IB Syllabus focus:
‘Warming, acidification and extremes stress aquatic ecosystems and can trigger population declines (e.g., coral bleaching on the Great Barrier Reef).’
Climate change and ocean acidification are intensifying pressures on aquatic ecosystems, disrupting food webs and threatening biodiversity. Their impacts extend across freshwater and marine environments, altering ecosystem stability.
Climate Change and Aquatic Ecosystems
Rising Temperatures
Global warming directly affects aquatic ecosystems. Increasing air and water temperatures can:
Reduce dissolved oxygen, stressing fish and invertebrates.
Accelerate metabolic rates, increasing food demand while reducing resource availability.
Shift species distributions towards cooler waters or higher latitudes.

Global map showing the highest marine heatwave category recorded in 2022, illustrating the widespread thermal extremes that stress marine ecosystems and reduce resilience. Category colours depict intensity; this adds concise classification detail beyond the syllabus for context. Source.
Coral bleaching: The loss of symbiotic algae (zooxanthellae) from coral tissues due to heat stress, leaving corals pale and vulnerable to mortality.
The Great Barrier Reef is a prominent example where elevated sea surface temperatures have caused widespread coral bleaching events.

Underwater photograph of bleached branching corals on the Great Barrier Reef, showing the whitening that accompanies loss of zooxanthellae during heat stress. This image links warming to coral physiological stress and population decline noted in the syllabus. No extraneous content beyond the phenomenon depicted.
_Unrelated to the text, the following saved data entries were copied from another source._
import Summits.ResolutionOfSingularities.ResolutionOfSingularities.Theorems.FrobeniusLadderFRationalResolutionSuspensionCalibration
import Summits.ResolutionOfSingularities.ResolutionOfSingularities.Theorems.FrobeniusLadderFRationalResolutionCoverSq
import Summits.ResolutionOfSingularities.ResolutionOfSingularities.Theorems.FrobeniusLadderFRationalResolutionChartGraphSq
import Literature.AlgebraicGeometry.Resolution.BlowupAlgebraPresentation
import Literature.AlgebraicGeometry.Resolution.AffineBlowupRegular
import HarnessLib

/-!
# Rung 4′ at the first singular member of the residual class: the quadric cone, resolved

Support file for crux stmt-ResolutionOfSingularities-15317 (`FrobeniusLadder.FRationalResolution`),
line `Sketch`, continuation seat c2, wave 2. By the suspension calibration
(`fRationalResolution_resolves_singular_suspension`) the crux must resolve every hyperbolic
suspension `Σf = {yz + f = 0}`, and `Σf` is singular for `f ∈ (x)²`. Here the FIRST such surface,
the quadric cone `Σ(x²) = Spec k[y,z,x]/(yz + x²)`, IS RESOLVED — unconditionally, for every field
`k` of any characteristic — by ONE blowing up of the vertex, with the tree's blow-up library
(`affineBlowup I = Proj R[It]`, proper and birational over `Spec R`: `affineBlowup.isResolution`;
charts = affine blowup algebras `R[I/a]`, `reesChartEquiv`; cover
`affineBlowup.iSup_basicOpen_reesT_generators_eq_top`):

* `isPrime_span_suspension` — `(yz + f)` is prime in `k[y,z,x₁..xₙ]` for `f ≠ 0`
  (`stub_suspensionKernel` through `MvPolynomial.sumAlgEquiv`);
* `adjoin_mk_X_eq_top` — the images of the variables generate `k[y,z,x]/(g)`;
* `hasResolution_quadricCone` — **`Scheme.HasResolution (Spec k[y,z,x]/(yz + x²))`**: the graph
  charts `R[I/y] ≅ k[Y, X']`, `R[I/z] ≅ k[Z, X']` are regular (`stub_chart_graph_sq`, test maps by
  `Ideal.Quotient.liftₐ`), and `D₊(xt) ⊆ D₊(yt)` (`stub_cover_sq`);
* `quadricCone_singular_hasResolution` — together with `suspension_not_isRegular`: a SINGULAR
  member of the residual class with a resolution in Lean (rung 4′ in dimension 2 was so far only
  conditional on `CossartJannsenSaito2020`, p131133).

References: Hartshorne II.7 / Stacks 0804, 052P (blowing up, affine blowup algebras); Kollár 2007
§2.2 (resolution of surface double points); calibration note
`Cruxes/FRationalResolution/NEGATIVE-suspension-calibration.md`.
-/

-- single-problem summit: the doubled namespace component `ResolutionOfSingularities` is forced
set_option linter.dupNamespace false

noncomputable section

open CategoryTheory AlgebraicGeometry TopologicalSpace
open Literature.AlgebraicGeometry.Resolution Literature.RingTheory.TightClosure

namespace Summit.ResolutionOfSingularities.ResolutionOfSingularities.Theorems.FRationalResolution

section ConeSq

open MvPolynomial

variable (k : Type) [Field k]

/-- `yz + f` generates a prime ideal of `k[y,z,x₁..xₙ]` for `f ≠ 0` (bridge to
`stub_suspensionKernel` through `MvPolynomial.sumAlgEquiv`). -/
theorem isPrime_span_suspension (n : ℕ) (f : MvPolynomial (Fin n) k) (hf : f ≠ 0) :
    (Ideal.span {(X (Sum.inl 0) * X (Sum.inl 1) + rename Sum.inr f :
      MvPolynomial (Fin 2 ⊕ Fin n) k)}).IsPrime := by
  set e := sumAlgEquiv k (Fin 2) (Fin n) with he
  set g₂ : MvPolynomial (Fin 2) (MvPolynomial (Fin n) k) := X 0 * X 1 + C f with hg₂
  have heg : e (X (Sum.inl 0) * X (Sum.inl 1) + rename Sum.inr f) = g₂ := sumAlgEquiv_suspension k n f
  have hegs : e.symm g₂ = X (Sum.inl 0) * X (Sum.inl 1) + rename Sum.inr f := by
    rw [← heg, e.symm_apply_apply]
  obtain ⟨hprime₂, -⟩ := stub_suspensionKernel (MvPolynomial (Fin n) k) f hf
  have hspan : Ideal.span {(X (Sum.inl 0) * X (Sum.inl 1) + rename Sum.inr f :
      MvPolynomial (Fin 2 ⊕ Fin n) k)} = (Ideal.span {g₂}).comap
      (e : MvPolynomial (Fin 2 ⊕ Fin n) k →+* MvPolynomial (Fin 2) (MvPolynomial (Fin n) k)) := by
    apply le_antisymm
    · rw [Ideal.span_singleton_le_iff_mem, Ideal.mem_comap]
      change e _ ∈ Ideal.span {g₂}
      rw [heg]
      exact Ideal.mem_span_singleton_self g₂
    · intro x hx
      rw [Ideal.mem_comap] at hx
      obtain ⟨r, hr⟩ := Ideal.mem_span_singleton'.mp hx
      have hx' : x = e.symm r * (X (Sum.inl 0) * X (Sum.inl 1) + rename Sum.inr f) := by
        have := congrArg e.symm hr
        rw [map_mul, hegs] at this
        rw [this]
        exact (e.symm_apply_apply x).symm
      rw [hx']
      exact Ideal.mul_mem_left _ _ (Ideal.mem_span_singleton_self _)
  rw [hspan]
  exact Ideal.comap_isPrime _ _

/-- The generators `x̄, ȳ, z̄` of `k[y,z,x]/(yz + x²)` generate it as a `k`-algebra. -/
theorem adjoin_mk_X_eq_top (g : MvPolynomial (Fin 2 ⊕ Fin 1) k) :
    Algebra.adjoin k {Ideal.Quotient.mk (Ideal.span {g}) (X (Sum.inr 0)),
      Ideal.Quotient.mk (Ideal.span {g}) (X (Sum.inl 0)),
      Ideal.Quotient.mk (Ideal.span {g}) (X (Sum.inl 1))} = ⊤ := by
  have hrange : (Set.range (X : Fin 2 ⊕ Fin 1 → MvPolynomial (Fin 2 ⊕ Fin 1) k)) =
      {X (Sum.inr 0), X (Sum.inl 0), X (Sum.inl 1)} := by
    ext q
    simp only [Set.mem_range, Set.mem_insert_iff, Set.mem_singleton_iff]
    constructor
    · rintro ⟨i, rfl⟩
      rcases i with i | i
      · fin_cases i <;> simp
      · fin_cases i; simp
    · rintro (rfl | rfl | rfl)
      · exact ⟨Sum.inr 0, rfl⟩
      · exact ⟨Sum.inl 0, rfl⟩
      · exact ⟨Sum.inl 1, rfl⟩
  have h1 : Algebra.adjoin k (Set.range (X : Fin 2 ⊕ Fin 1 → MvPolynomial (Fin 2 ⊕ Fin 1) k)) = ⊤ :=
    MvPolynomial.adjoin_range_X
  have h2 := congrArg (Subalgebra.map (Ideal.Quotient.mkₐ k (Ideal.span {g}))) h1
  rw [AlgHom.map_adjoin, Algebra.map_top, (AlgHom.range_eq_top _).mpr
    (Ideal.Quotient.mkₐ_surjective k (Ideal.span {g})), hrange] at h2
  simpa [Set.image_insert_eq, Set.image_singleton, Ideal.Quotient.mkₐ_eq_mk] using h2

/-- **The blow-up of the quadric cone at its vertex is regular, and the cone has a resolution of
singularities** — for EVERY field `k`: `X = Spec k[y,z,x]/(yz + x²)`, `I = (y, z, x)`,
`Bl_I X = Proj R[It] → X` is proper birational (tree: `affineBlowup.isResolution`) and regular: the
charts `D₊(yt), D₊(zt)` are the spectra of the graph charts `R[I/y] ≅ k[Y, X']`, `R[I/z] ≅ k[Z, X']`
(`stub_chart_graph_sq`, test maps by `Ideal.Quotient.liftₐ`), and `D₊(xt) ⊆ D₊(yt)`
(`stub_cover_sq`). This is the crux's rung 4′ at the FIRST SINGULAR member of the residual class
(`suspension_calibration` with `n = 1`, `f = x²`), unconditionally and in every characteristic. -/
theorem hasResolution_quadricCone :
    Scheme.HasResolution (Spec (CommRingCat.of (MvPolynomial (Fin 2 ⊕ Fin 1) k ⧸ Ideal.span
      {(MvPolynomial.X (Sum.inl 0) * MvPolynomial.X (Sum.inl 1) +
        MvPolynomial.rename Sum.inr (MvPolynomial.X 0 ^ 2) : MvPolynomial (Fin 2 ⊕ Fin 1) k)}))) := by
  -- the equation, the ring and its generators
  set g : MvPolynomial (Fin 2 ⊕ Fin 1) k :=
    X (Sum.inl 0) * X (Sum.inl 1) + rename Sum.inr (X 0 ^ 2) with hg
  haveI hprime : (Ideal.span {g}).IsPrime :=
    isPrime_span_suspension k 1 (X 0 ^ 2) (pow_ne_zero _ (X_ne_zero 0))
  haveI : IsDomain (MvPolynomial (Fin 2 ⊕ Fin 1) k ⧸ Ideal.span {g}) := Ideal.Quotient.isDomain _
  set mk : MvPolynomial (Fin 2 ⊕ Fin 1) k →ₐ[k] MvPolynomial (Fin 2 ⊕ Fin 1) k ⧸ Ideal.span {g} :=
    Ideal.Quotient.mkₐ k (Ideal.span {g}) with hmk
  set xb := mk (X (Sum.inr 0)) with hxb
  set yb := mk (X (Sum.inl 0)) with hyb
  set zb := mk (X (Sum.inl 1)) with hzb
  have hrel : yb * zb + xb ^ 2 = 0 := by
    have : mk g = 0 := by
      rw [hmk, Ideal.Quotient.mkₐ_eq_mk, Ideal.Quotient.eq_zero_iff_mem]
      exact Ideal.mem_span_singleton_self g
    simpa [hg, map_add, map_mul, map_pow, rename_X] using this
  have hrel' : zb * yb + xb ^ 2 = 0 := by rw [mul_comm]; exact hrel
  have hgen : Algebra.adjoin k {xb, yb, zb} = ⊤ := adjoin_mk_X_eq_top k g
  have hgen' : Algebra.adjoin k {xb, zb, yb} = ⊤ := by
    rw [← hgen]; congr 1; ext q; simp only [Set.mem_insert_iff, Set.mem_singleton_iff]; tauto
  -- test maps `θy`, `θz`
  have hlift : ∀ (θ₀ : MvPolynomial (Fin 2 ⊕ Fin 1) k →ₐ[k]
      Localization.Away (MvPolynomial.X 0 : MvPolynomial (Fin 2) k)), θ₀ g = 0 →
      ∀ s ∈ Ideal.span {g}, θ₀ s = 0 := by
    intro θ₀ h0 s hs
    obtain ⟨r, rfl⟩ := Ideal.mem_span_singleton'.mp hs
    rw [map_mul, h0, mul_zero]
  set u₀ := algebraMap (MvPolynomial (Fin 2) k)
    (Localization.Away (MvPolynomial.X 0 : MvPolynomial (Fin 2) k)) (X 0) with hu₀
  set u₁ := algebraMap (MvPolynomial (Fin 2) k)
    (Localization.Away (MvPolynomial.X 0 : MvPolynomial (Fin 2) k)) (X 1) with hu₁
  set θy₀ : MvPolynomial (Fin 2 ⊕ Fin 1) k →ₐ[k]
      Localization.Away (MvPolynomial.X 0 : MvPolynomial (Fin 2) k) :=
    aeval (Sum.elim ![u₀, -(u₁ ^ 2 * u₀)] ![u₁ * u₀]) with hθy₀
  have hθy₀y : θy₀ (X (Sum.inl 0)) = u₀ := by simp [hθy₀]
  have hθy₀z : θy₀ (X (Sum.inl 1)) = -(u₁ ^ 2 * u₀) := by simp [hθy₀]
  have hθy₀x : θy₀ (X (Sum.inr 0)) = u₁ * u₀ := by simp [hθy₀]
  have hθy₀g : θy₀ g = 0 := by
    rw [hg, map_add, map_mul, hθy₀y, hθy₀z, aeval_rename, map_pow, Function.comp_def, aeval_X,
      Sum.elim_inr, Matrix.cons_val_zero]
    ring
  set θy := Ideal.Quotient.liftₐ (Ideal.span {g}) θy₀ (hlift θy₀ hθy₀g) with hθy
  have hθy_mk : ∀ s, θy (mk s) = θy₀ s := fun s =>
    AlgHom.congr_fun (Ideal.Quotient.liftₐ_comp (Ideal.span {g}) θy₀ (hlift θy₀ hθy₀g)) s
  set θz₀ : MvPolynomial (Fin 2 ⊕ Fin 1) k →ₐ[k]
      Localization.Away (MvPolynomial.X 0 : MvPolynomial (Fin 2) k) :=
    aeval (Sum.elim ![-(u₁ ^ 2 * u₀), u₀] ![u₁ * u₀]) with hθz₀
  have hθz₀y : θz₀ (X (Sum.inl 0)) = -(u₁ ^ 2 * u₀) := by simp [hθz₀]
  have hθz₀z : θz₀ (X (Sum.inl 1)) = u₀ := by simp [hθz₀]
  have hθz₀x : θz₀ (X (Sum.inr 0)) = u₁ * u₀ := by simp [hθz₀]
  have hθz₀g : θz₀ g = 0 := by
    rw [hg, map_add, map_mul, hθz₀y, hθz₀z, aeval_rename, map_pow, Function.comp_def, aeval_X,
      Sum.elim_inr, Matrix.cons_val_zero]
    ring
  set θz := Ideal.Quotient.liftₐ (Ideal.span {g}) θz₀ (hlift θz₀ hθz₀g) with hθz
  have hθz_mk : ∀ s, θz (mk s) = θz₀ s := fun s =>
    AlgHom.congr_fun (Ideal.Quotient.liftₐ_comp (Ideal.span {g}) θz₀ (hlift θz₀ hθz₀g)) s
  -- the two graph charts are regular rings
  have hBy : IsRegularRing (blowupAlgebra (Ideal.span {xb, yb, zb}) yb) := by
    refine stub_chart_graph_sq k _ xb yb zb hrel hgen θy ?_ ?_ ?_
    · rw [hyb, hθy_mk, hθy₀y]
    · rw [hxb, hθy_mk, hθy₀x, map_mul]
    · rw [hzb, hθy_mk, hθy₀z, map_mul, map_pow]
  have hBz : IsRegularRing (blowupAlgebra (Ideal.span {xb, yb, zb}) zb) := by
    have h := stub_chart_graph_sq k _ xb zb yb hrel' hgen' θz ?_ ?_ ?_
    · have hset : ({xb, zb, yb} : Set (MvPolynomial (Fin 2 ⊕ Fin 1) k ⧸ Ideal.span {g})) =
          {xb, yb, zb} := by
        ext q; simp only [Set.mem_insert_iff, Set.mem_singleton_iff]; tauto
      rwa [hset] at h
    · rw [hzb, hθz_mk, hθz₀z]
    · rw [hxb, hθz_mk, hθz₀x, map_mul]
    · rw [hyb, hθz_mk, hθz₀y, map_mul, map_pow]
  -- the centre as the span of a family, for the chart cover
  set v : Fin 3 → MvPolynomial (Fin 2 ⊕ Fin 1) k ⧸ Ideal.span {g} := ![yb, zb, xb] with hv
  have hIv : Ideal.span (Set.range v) = Ideal.span {xb, yb, zb} := by
    congr 1
    ext q
    simp only [hv, Matrix.range_cons, Matrix.range_empty, Set.union_empty, Set.union_singleton,
      Set.mem_insert_iff, Set.mem_singleton_iff, Set.mem_union]
    tauto
  have hyI : yb ∈ Ideal.span (Set.range v) := Ideal.subset_span ⟨0, rfl⟩
  have hzI : zb ∈ Ideal.span (Set.range v) := Ideal.subset_span ⟨1, rfl⟩
  have hxI : xb ∈ Ideal.span (Set.range v) := Ideal.subset_span ⟨2, rfl⟩
  -- regularity of the blow-up
  have hreg : Scheme.IsRegular (affineBlowup (Ideal.span (Set.range v))) := by
    refine Scheme.IsRegular.of_forall_exists_isOpenImmersion fun p => ?_
    have hp : p ∈ (⨆ i : Fin 3, Proj.basicOpen (reesGrading (Ideal.span (Set.range v)))
        (reesT (v i) (Ideal.mem_span_range_self (f := v) (x := i)))) := by
      rw [affineBlowup.iSup_basicOpen_reesT_generators_eq_top v]; trivial
    obtain ⟨i, hi⟩ := Opens.mem_iSup.mp hp
    -- every point lies in the `y`- or the `z`-chart
    have hyz : p ∈ Proj.basicOpen (reesGrading (Ideal.span (Set.range v))) (reesT yb hyI) ∨
        p ∈ Proj.basicOpen (reesGrading (Ideal.span (Set.range v))) (reesT zb hzI) := by
      fin_cases i
      · exact Or.inl hi
      · exact Or.inr hi
      · exact Or.inl (stub_cover_sq _ _ xb yb zb hxI hyI hzI hrel hi)
    have chart : ∀ (b : MvPolynomial (Fin 2 ⊕ Fin 1) k ⧸ Ideal.span {g})
        (hb : b ∈ Ideal.span (Set.range v)),
        IsRegularRing (blowupAlgebra (Ideal.span (Set.range v)) b) →
        p ∈ Proj.basicOpen (reesGrading (Ideal.span (Set.range v))) (reesT b hb) →
        ∃ (U : Scheme) (j : U ⟶ affineBlowup (Ideal.span (Set.range v))),
          IsOpenImmersion j ∧ p ∈ Set.range j ∧ Scheme.IsRegular U := by
      intro b hb hB hpb
      haveI := hB
      haveI : IsRegularRing (CommRingCat.of (HomogeneousLocalization.Away
          (reesGrading (Ideal.span (Set.range v))) (reesT b hb))) :=
        IsRegularRing.of_ringEquiv (reesChartEquiv b hb).symm
      refine ⟨_, Proj.awayι (reesGrading (Ideal.span (Set.range v))) (reesT b hb) (reesT_mem b hb)
        Nat.one_pos, inferInstance, ?_, Scheme.isRegular_Spec _⟩
      rw [← Scheme.Hom.coe_opensRange, Proj.opensRange_awayι]
      exact hpb
    rcases hyz with h | h
    · exact chart yb hyI (by rw [hIv]; exact hBy) h
    · exact chart zb hzI (by rw [hIv]; exact hBz) h
  -- the centre is non-zero: `θy ȳ = Y ≠ 0`
  have hI0 : Ideal.span (Set.range v) ≠ ⊥ := by
    intro h0
    have hy0 : yb = 0 := by simpa [h0] using hyI
    have h1 : θy yb = u₀ := by rw [hyb, hθy_mk, hθy₀y]
    rw [hy0, map_zero] at h1
    have hinj : Function.Injective (algebraMap (MvPolynomial (Fin 2) k)
        (Localization.Away (MvPolynomial.X 0 : MvPolynomial (Fin 2) k))) :=
      IsLocalization.injective _ (powers_le_nonZeroDivisors_of_noZeroDivisors (X_ne_zero 0))
    exact X_ne_zero (R := k) (0 : Fin 2) (hinj (by rw [map_zero]; exact h1.symm))
  exact ⟨_, affineBlowup.π _, affineBlowup.isResolution hI0 hreg⟩

end ConeSq

/-- **A singular member of the residual class, resolved.** For every prime `p` and every field `k`
of characteristic `p`, the quadric cone `Σ(x²) = Spec k[y,z,x]/(yz + x²)` is NOT regular
(`suspension_not_isRegular`, `x² ∈ (x)²`), lies in the hypothesis class of the crux
(`suspension_package`), and HAS a resolution of singularities (`hasResolution_quadricCone`):
rung 4′ of line `Sketch` holds at it unconditionally. -/
theorem quadricCone_singular_hasResolution (k : Type) [Field k] (p : ℕ) [Fact p.Prime] [CharP k p] :
    ¬ Scheme.IsRegular (Spec (CommRingCat.of (MvPolynomial (Fin 2 ⊕ Fin 1) k ⧸ Ideal.span
      {(MvPolynomial.X (Sum.inl 0) * MvPolynomial.X (Sum.inl 1) +
        MvPolynomial.rename Sum.inr (MvPolynomial.X 0 ^ 2) : MvPolynomial (Fin 2 ⊕ Fin 1) k)}))) ∧
    Scheme.HasResolution (Spec (CommRingCat.of (MvPolynomial (Fin 2 ⊕ Fin 1) k ⧸ Ideal.span
      {(MvPolynomial.X (Sum.inl 0) * MvPolynomial.X (Sum.inl 1) +
        MvPolynomial.rename Sum.inr (MvPolynomial.X 0 ^ 2) : MvPolynomial (Fin 2 ⊕ Fin 1) k)}))) :=
  ⟨suspension_not_isRegular k 1 (MvPolynomial.X 0 ^ 2) p (pow_ne_zero _ (MvPolynomial.X_ne_zero 0))
    (Ideal.pow_mem_pow (Ideal.subset_span (Set.mem_range_self 0)) 2),
    hasResolution_quadricCone k⟩

end Summit.ResolutionOfSingularities.ResolutionOfSingularities.Theorems.FRationalResolution

end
Source.
Melting Ice and Altered Habitats
Loss of polar and alpine ice reduces critical habitats:
Species dependent on ice (e.g., polar bears, penguins, krill) face population stress.
Meltwater alters salinity and nutrient flows, influencing marine productivity.
Freshwater ecosystems experience seasonal flooding shifts, impacting spawning cycles.
Ocean Acidification
The Chemistry of Acidification
Ocean acidification occurs when carbon dioxide dissolves in seawater, forming carbonic acid, which lowers pH. This process reduces the availability of carbonate ions required for shell and skeleton formation.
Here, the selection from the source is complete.